Over the past 12 years, five deals out of 100 required restructuring, but never went through an insolvency process. “We like to work in a collaborative way. The worst loss was 19% of principal, but we might have broken even including coupon income. We have the right collateral and enforcement packages and legal and structuring capability within the team, so that we are prepared for restructurings,” he explains.

The big picture default forecast for listed Asian credit could be as high as 4-5% in 2023, but this is not as relevant for AllianzGI’s bottom-up approach, focused on 20 investments that are more company and sector specific.

Transition and de-risking

The strategy typically does 7-9 new deals per year. Most of them are held to maturity, which averages 4 years, but not indefinitely because private credit by its nature is transitional and transformational rather than permanent capital. “Borrowers want flexible credit structures and de-risking over time can come from cash coupons, cash sweeps and amortization of principal, which can also be adjusted for variations in cash,” says Bhandari.

Leverage

De-risking means that leverage can decline over the life of a deal. And in 2022, leverage multiples have also come down by 0.5 to 1 turns at the outset of a deal.

Leverage can be higher in private equity sponsored deals, since global private equity sponsors compare deals on a global basis. “We feel comfortable with the leverage in buyouts because PE firms are financially capable and carry out a large amount of diligence,” points out Bhandari.

Sponsored and non-sponsored deals

The strategy is typically exposed to 70-75% corporate and 25-30% private equity sponsored deals and is well placed to source a wide spectrum of PE related deal-flow “We work with both global and local private equity players. Our fund of funds, Alliance Capital Partners, invested in global and regional LPs, provides insight and access. Since we have no direct private equity business, we also avoid the perception of a conflict of interest,” explains Bhandari.

Uses of finance are typically split 40% refinancing, 30% growth and 30% acquisitions, but this can vary over business and credit cycles. “The share of acquisitions has gone down last year as companies delayed acquisition plans and PE firms could not get deals done,” observes Bhandari.

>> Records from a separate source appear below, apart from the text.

import Mathlib.Algebra.Order.BigOperators.Group.Finset
import Mathlib.Algebra.BigOperators.Ring.Finset
import Mathlib.Data.Real.Basic
import Mathlib.Order.Monotone.Basic
import Mathlib.Order.MinMax
import Mathlib.Tactic.Linarith
import Mathlib.Tactic.Ring
import HarnessLib

/-!
# The `F`-inequality in dimension two: the MIN-FORM for comonotone profiles (products of two chains)

Unit `prim-master-conj` (crux anchor stmt-CriticalPhenomena-4575, helper work), gen 23; memo
`run/shared/lean/prim/prim-l12/prim-master-conj/POINTWISE.md` §24.7.

`F(A,B;G) := (1 + μG)·μ(A∩B∩G) − μG·μ(A∩B) − μ(A∩G)·μ(B∩G) ≥ 0` is conjectured for increasing events of a cube with a product measure
(gen 20).  The cube `{0,1}^n` is a product of `n` two-element chains, and the conjecture makes sense verbatim on any product of finite chains
`C₁ × ⋯ × C_d` with a product probability measure ("dimension `d`, arbitrary resolution"); conversely chains embed monotonically in cubes,
so this is the same conjecture.  Conditioning on the last `d−1` chains and using that the up-sets of ONE chain are nested upper intervals
(so the measure of an intersection of sections is the MIN of their measures) turns `F` into the MIN-FORM: for increasing `[0,1]`-valued
`a, b, c` on `C₂ × ⋯ × C_d`,
  `Φ(a,b;c) := (1 + E c)·E[a ∧ b ∧ c] − E c · E[a ∧ b] − E[a ∧ c]·E[b ∧ c] ≥ 0`   (`∧` = pointwise min, `E` = product expectation),
and `F ≥ 0` on all cubes ⟺ `Φ ≥ 0` for all increasing `[0,1]`-valued triples on all cubes (memo §24.7).

THIS FILE proves the min-form in DIMENSION TWO, i.e. when the remaining factor is a single chain: for a finite chain (here `Fin n` with any
probability weights `w`) and COMONOTONE (= all nondecreasing) `a, b, c : Fin n → [0,1]`,
  **`(1 + Σ wc)·Σ w(a∧b∧c) ≥ (Σ wc)·(Σ w(a∧b)) + (Σ w(a∧c))·(Σ w(b∧c))`**   (`fMin_nonneg_of_monotone`).
Equivalently: `F(A,B;G) ≥ 0` for all up-sets `A, B, G` of a product of TWO finite chains with any product measure — the two-dimensional case
of the conjecture at every resolution (the analogue, for `F`, of the Lieb–Sahi theorem for Sahi's `E₃` on the unit square).
PROOF (a two-point Chebyshev argument): with `m = a∧b∧c`, `p = a∧c`, `q = b∧c`, `r = a∧b − m = (a∧b − c)₊` one has
`Φ = E[m] − E[p]E[q] − E[c]E[r] = ½·E_{y,y'}[K(y,y')]`, `K(y,y') = m + m' − p q' − p' q − c' r − c r'`, and `K ≥ 0` for every pair of
comonotone value triples (`kernel_nonneg`: four cases according to `c ≤ a∧b` or not at each of the two points; `kernel_abstract` is the
case-free algebraic core).  For a general product of chains the same symmetrisation over antipodal pairs of a box reduces `F ≥ 0` on
`d` chains to the antipodal ("comb") inequality `F_comb` on `{0,1}^d` (memo §24.7), so prim-bnk-2's exhaustive `F_comb` census (`d ≤ 6`)
covers every product of at most six chains of any lengths; `d = 2` is the human case done here.
HONEST FRAMING: an elementary theorem (dimension two); `F ≥ 0` in general remains OPEN. [this work]
-/

noncomputable section

namespace Summit.CriticalPhenomena.PercolationContinuityZ3.Theorems

namespace FMinForm

open Finset

/-- **Algebraic core of the two-point kernel.**  At a point `y` of the chain put `m = a∧b∧c`, `p = a∧c`, `q = b∧c`, `r = a∧b − m`; these satisfy
`0 ≤ m ≤ p, q ≤ c ≤ 1`, `r ≥ 0`, `m + r ≤ 1`, one of `p, q` equals `m`, and either `r = 0` or `p = q = m = c`; at a larger point `y'` the
same with primes and `c ≤ c'`, `p ≤ p'`, `q ≤ q'`, `m + r ≤ m' + r'`.  Under exactly these constraints
`m + m' − p q' − p' q − c' r − c r' ≥ 0`. [this work] -/
theorem kernel_abstract (m p q c r m' p' q' c' r' : ℝ)
    (h0 : 0 ≤ m) (hmp : m ≤ p) (hmq : m ≤ q) (hpc : p ≤ c) (hqc : q ≤ c) (hc1 : c ≤ 1) (hr : 0 ≤ r) (hur : m + r ≤ 1)
    (htype : r = 0 ∨ (p = c ∧ q = c ∧ m = c)) (hpq : p = m ∨ q = m)
    (h0' : 0 ≤ m') (hmp' : m' ≤ p') (hmq' : m' ≤ q') (hpc' : p' ≤ c') (hqc' : q' ≤ c') (hc1' : c' ≤ 1) (hr' : 0 ≤ r')
    (hur' : m' + r' ≤ 1) (htype' : r' = 0 ∨ (p' = c' ∧ q' = c' ∧ m' = c')) (hpq' : p' = m' ∨ q' = m')
    (hcc : c ≤ c') (hpp : p ≤ p') (hqq : q ≤ q') (huu : m + r ≤ m' + r') :
    0 ≤ m + m' - p * q' - p' * q - c' * r - c * r' := by
  have hc0 : 0 ≤ c := le_trans (le_trans h0 hmp) hpc
  have hc0' : 0 ≤ c' := le_trans (le_trans h0' hmp') hpc'
  rcases htype with hr0 | ⟨hp, hq, hm⟩ <;> rcases htype' with hr0' | ⟨hp', hq', hm'⟩
  · -- both points of type (ii): r = r' = 0
    subst hr0; subst hr0'
    rcases hpq with h1 | h1 <;> rcases hpq' with h2 | h2
    · nlinarith [mul_nonneg h0 (sub_nonneg.2 (le_trans hqc' hc1')), mul_nonneg h0' (sub_nonneg.2 (le_trans hqc hc1))]
    · nlinarith [mul_nonneg h0 (sub_nonneg.2 (le_trans hqc' hc1')), mul_nonneg (le_trans h0' hmq') (sub_nonneg.2 (le_trans hpc' hc1')),
        mul_nonneg (le_trans h0' hmp') (sub_nonneg.2 hqq)]
    · nlinarith [mul_nonneg h0 (sub_nonneg.2 (le_trans hpc' hc1')), mul_nonneg (le_trans h0' hmp') (sub_nonneg.2 (le_trans hqc' hc1')),
        mul_nonneg (le_trans h0' hmq') (sub_nonneg.2 hpp)]
    · nlinarith [mul_nonneg h0 (sub_nonneg.2 (le_trans hpc' hc1')), mul_nonneg h0' (sub_nonneg.2 (le_trans hpc hc1))]
  · -- `y` of type (ii), `y'` of type (i)
    subst hr0
    rcases hpq with h1 | h1 <;>
    nlinarith [mul_nonneg h0 (sub_nonneg.2 hc1'), mul_nonneg hc0' (sub_nonneg.2 hpc), mul_nonneg hc0' (sub_nonneg.2 hqc),
      mul_nonneg hc0 (sub_nonneg.2 hur'), mul_nonneg hc0' (sub_nonneg.2 hc1), sub_nonneg.2 hcc]
  · -- `y` of type (i), `y'` of type (ii)
    subst hr0'
    rcases hpq' with h2 | h2 <;>
    nlinarith [mul_nonneg hc0 (sub_nonneg.2 hur'), mul_nonneg hc0 (sub_nonneg.2 hpc'), mul_nonneg hc0 (sub_nonneg.2 hqc'),
      mul_nonneg (le_trans h0' hmp') (sub_nonneg.2 hc1'), mul_nonneg (le_trans h0' hmq') (sub_nonneg.2 hc1'), mul_nonneg hc0' (sub_nonneg.2 huu),
      mul_nonneg h0' (sub_nonneg.2 hc1')]
  · -- both of type (i)
    nlinarith [mul_nonneg hc0 (sub_nonneg.2 hur'), mul_nonneg hc0' (sub_nonneg.2 hur)]

/-- **The two-point kernel is nonnegative** for comonotone value triples `(a,b,c) ≤ (a',b',c')` in `[0,1]`:
`K = a∧b∧c + a'∧b'∧c' − (a∧c)(b'∧c') − (a'∧c')(b∧c) − c'·(a∧b − a∧b∧c) − c·(a'∧b' − a'∧b'∧c') ≥ 0`. [this work] -/
theorem kernel_nonneg {a b c a' b' c' : ℝ} (ha0 : 0 ≤ a) (hb0 : 0 ≤ b) (hc0 : 0 ≤ c) (ha1 : a' ≤ 1) (hb1 : b' ≤ 1)
    (hc1 : c' ≤ 1) (haa : a ≤ a') (hbb : b ≤ b') (hcc : c ≤ c') :
    0 ≤ min a (min b c) + min a' (min b' c') - min a c * min b' c' - min a' c' * min b c
        - c' * (min a b - min a (min b c)) - c * (min a' b' - min a' (min b' c')) := by
  -- structural facts at one point
  have typ : ∀ x y z : ℝ, (min x y - min x (min y z) = 0) ∨ (min x z = z ∧ min y z = z ∧ min x (min y z) = z) := by
    intro x y z
    rcases le_total z (min x y) with h | h
    · right
      have hx : z ≤ x := le_trans h (min_le_left x y)
      have hy : z ≤ y := le_trans h (min_le_right x y)
      refine ⟨min_eq_right hx, min_eq_right hy, ?_⟩
      rw [min_eq_right hy, min_eq_right hx]
    · left
      have : min x (min y z) = min x y := by
        rw [← min_assoc]; exact min_eq_left h
      rw [this, sub_self]
  have sel : ∀ x y z : ℝ, min x z = min x (min y z) ∨ min y z = min x (min y z) := by
    intro x y z
    rcases le_total x y with h | h
    · left; rw [← min_assoc, min_eq_left h]
    · right; exact (min_eq_right (le_trans (min_le_left y z) h)).symm
  have ha1' : a ≤ 1 := le_trans haa ha1
  have hb1' : b ≤ 1 := le_trans hbb hb1
  refine kernel_abstract (min a (min b c)) (min a c) (min b c) c (min a b - min a (min b c))
    (min a' (min b' c')) (min a' c') (min b' c') c' (min a' b' - min a' (min b' c'))
    (le_min ha0 (le_min hb0 hc0)) (min_le_min le_rfl (min_le_right b c)) (min_le_right a _) (min_le_right a c) (min_le_right b c)
    (le_trans hcc hc1) (sub_nonneg.2 (min_le_min le_rfl (min_le_left b c))) (by linarith [min_le_left a b])
    (typ a b c) (sel a b c)
    (le_min (le_trans ha0 haa) (le_min (le_trans hb0 hbb) (le_trans hc0 hcc))) (min_le_min le_rfl (min_le_right b' c'))
    (min_le_right a' _) (min_le_right a' c') (min_le_right b' c') hc1
    (sub_nonneg.2 (min_le_min le_rfl (min_le_left b' c'))) (by linarith [min_le_left a' b'])
    (typ a' b' c') (sel a' b' c')
    hcc (min_le_min haa hcc) (min_le_min hbb hcc) (by linarith [min_le_min haa hbb])

/-- **THE `F`-INEQUALITY IN DIMENSION TWO (min-form on a chain).**  For a finite chain `Fin n` with probability weights `w` and nondecreasing
`a, b, c : Fin n → [0,1]`:
`(1 + Σ w·c)·Σ w·(a∧b∧c) − (Σ w·c)·(Σ w·(a∧b)) − (Σ w·(a∧c))·(Σ w·(b∧c)) ≥ 0`.
Equivalently `F(A,B;G) ≥ 0` for all up-sets of a product of two finite chains with a product measure (`a, b, c` = the measures of the
row sections of `A, B, G`). [this work] -/
theorem fMin_nonneg_of_monotone {n : ℕ} (w a b c : Fin n → ℝ) (hw : ∀ i, 0 ≤ w i) (hw1 : ∑ i, w i = 1)
    (ha : Monotone a) (hb : Monotone b) (hc : Monotone c)
    (ha0 : ∀ i, 0 ≤ a i) (ha1 : ∀ i, a i ≤ 1) (hb0 : ∀ i, 0 ≤ b i) (hb1 : ∀ i, b i ≤ 1) (hc0 : ∀ i, 0 ≤ c i) (hc1 : ∀ i, c i ≤ 1) :
    0 ≤ (1 + ∑ i, w i * c i) * (∑ i, w i * min (a i) (min (b i) (c i)))
        - (∑ i, w i * c i) * (∑ i, w i * min (a i) (b i))
        - (∑ i, w i * min (a i) (c i)) * (∑ i, w i * min (b i) (c i)) := by
  -- abbreviations
  set m : Fin n → ℝ := fun i => min (a i) (min (b i) (c i)) with hm
  set p : Fin n → ℝ := fun i => min (a i) (c i) with hp
  set q : Fin n → ℝ := fun i => min (b i) (c i) with hq
  set r : Fin n → ℝ := fun i => min (a i) (b i) - m i with hr
  -- the asymmetric kernel `T i j`; `T i j + T j i = w i w j K(i,j)`
  set T : Fin n → Fin n → ℝ := fun i j => w i * m i * w j - w i * p i * (w j * q j) - w i * c i * (w j * r j) with hT
  have hK : ∀ i j, 0 ≤ T i j + T j i := by
    intro i j
    have key : ∀ i j, i ≤ j → 0 ≤ T i j + T j i := by
      intro i j hij
      have k := kernel_nonneg (ha0 i) (hb0 i) (hc0 i) (ha1 j) (hb1 j) (hc1 j) (ha hij) (hb hij) (hc hij)
      have hww : 0 ≤ w i * w j := mul_nonneg (hw i) (hw j)
      have e : T i j + T j i = w i * w j * (min (a i) (min (b i) (c i)) + min (a j) (min (b j) (c j))
          - min (a i) (c i) * min (b j) (c j) - min (a j) (c j) * min (b i) (c i)
          - c j * (min (a i) (b i) - min (a i) (min (b i) (c i))) - c i * (min (a j) (b j) - min (a j) (min (b j) (c j)))) := by
        simp only [hT, hm, hp, hq, hr]; ring
      rw [e]; exact mul_nonneg hww k
    rcases le_total i j with hij | hji
    · exact key i j hij
    · rw [add_comm]; exact key j i hji
  -- Σ_i Σ_j T i j = Φ
  have hrow : ∀ i, ∑ j, T i j = w i * m i * (∑ j, w j) - w i * p i * (∑ j, w j * q j) - w i * c i * (∑ j, w j * r j) := by
    intro i
    simp only [hT, Finset.sum_sub_distrib, ← Finset.mul_sum]
  have hsumT : ∑ i, ∑ j, T i j = (∑ i, w i * m i) - (∑ i, w i * p i) * (∑ j, w j * q j) - (∑ i, w i * c i) * (∑ j, w j * r j) := by
    simp only [hrow, hw1, mul_one, Finset.sum_sub_distrib, ← Finset.sum_mul]
  have hsumr : ∑ j, w j * r j = (∑ j, w j * min (a j) (b j)) - ∑ j, w j * m j := by
    simp only [hr, mul_sub, Finset.sum_sub_distrib]
  -- positivity of the symmetrised double sum
  have hpos : 0 ≤ 2 * ∑ i, ∑ j, T i j := by
    have e2 : 2 * ∑ i, ∑ j, T i j = ∑ i, ∑ j, (T i j + T j i) := by
      rw [two_mul]
      simp only [Finset.sum_add_distrib]
      congr 1
      exact Finset.sum_comm
    rw [e2]
    exact Finset.sum_nonneg fun i _ => Finset.sum_nonneg fun j _ => hK i j
  -- conclude
  have hΦ : (1 + ∑ i, w i * c i) * (∑ i, w i * min (a i) (min (b i) (c i)))
        - (∑ i, w i * c i) * (∑ i, w i * min (a i) (b i))
        - (∑ i, w i * min (a i) (c i)) * (∑ i, w i * min (b i) (c i)) = ∑ i, ∑ j, T i j := by
    rw [hsumT, hsumr]
    simp only [hm, hp, hq]
    ring
  rw [hΦ]
  linarith

end FMinForm

end Summit.CriticalPhenomena.PercolationContinuityZ3.Theorems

Sustainability and positive impact

The strategy is “returns first”. “The portfolio of 20 companies includes 4-5 in renewables and clean energy, where returns from solar and wind power in India and Vietnam are higher than in Australia,” says Bhandari.

Utilities can be exposed to some regulatory risk, and Bhandari has confidence in the regulatory framework in India which has attracted significant foreign investment: “of the top 10 players, 7-8 are owned by strategic private equity and there has been substantial influx of FDI capital in the sector”.

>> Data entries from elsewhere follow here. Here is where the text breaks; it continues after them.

import Summits.Ventures.PackingBounds.ThreePointCert.K5d14Agg1
import Summits.Ventures.PackingBounds.ThreePointCert.K5d14Agg2
import Summits.Ventures.PackingBounds.ThreePointCert.K5d14Agg3

/-!
# κ(5) ≤ 44: kernel validation of Gram block R4 (chunks 13–13 of 13)

Framing: lottery ticket; floor = certified bounds/negative ranges. Venture `PackingBounds` (cell
`pub-packcert`), three-point SDP family. Integer data of a feasible point of the Bachoc–Vallentin
semidefinite program (n = 5, s = 1/2, degree d = 14, Bachoc–Vallentin
multiplier set = cell mode sym2), derived by `cert2lean_s2.py` (sdp gen 5 fork of cert2lean_lp.py) from the exact rational certificate
`sdp-d5-deg14-sym2-lp-v1.json` of the cell (exact verifier #1 + verifier #2 of the other seat), in the units of the kernel
checker `ThreePointCert.Check` + `CheckSym2` (soundness `card_le_of_cert3S2`); Gram factors offset-encoded for the
Kronecker-packed chunk validation `ThreePointCert.CheckKron` (emitter `emitleanS2.py` = lp gen 3 emitleanK.py). Generated file: plain
lists of integers / monomials.
-/

namespace Summit.Ventures.PackingBounds.ThreePointCert.K5d14

open Literature.Geometry.DiscreteGeometry Literature.Geometry.DiscreteGeometry.PolyCert PolyCert.SPoly

set_option maxRecDepth 100000 in
set_option maxHeartbeats 0 in
/-- Block `R4`: rows from 437 ((K5d14.gR4K.z.length - 437) rows) of `zᵀ(LLᵀ)z` added to `dR4c12` give `eR4` (kernel, Kronecker-packed chunk check). -/
theorem okR4_13 : chunkOKK K5d14.gR4K 437 (K5d14.gR4K.z.length - 437) K5d14.dR4c12 K5d14.eR4 = true := by
  decide +kernel

end Summit.Ventures.PackingBounds.ThreePointCert.K5d14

India now offers more regulatory clarity after settling a retrospective taxation dispute with several companies including a UK oil company, Capricorn Energy (formerly called Cairn Energy) in 2021. Meanwhile, an Indian High Court judgment against the state of Andhra Pradesh has set an important precedent that should prevent local states in India from trying to avoid paying full electricity tariffs.

There are also projects with positive social impact: “in Australia acquisition financing has been provided for a firm that offers employment services for minor disabilities,” says Bhandari.

The strategy applies Allianz’s firm-wide exclusion criteria, in areas such as coal and controversial weapons and is SFDR Article 6. AllianzGI contemplates launching a separate SFDR Article 8 Asian private credit strategy, which is likely to target lower and more stable returns and have higher exposure to sustainable infrastructure and energy transition.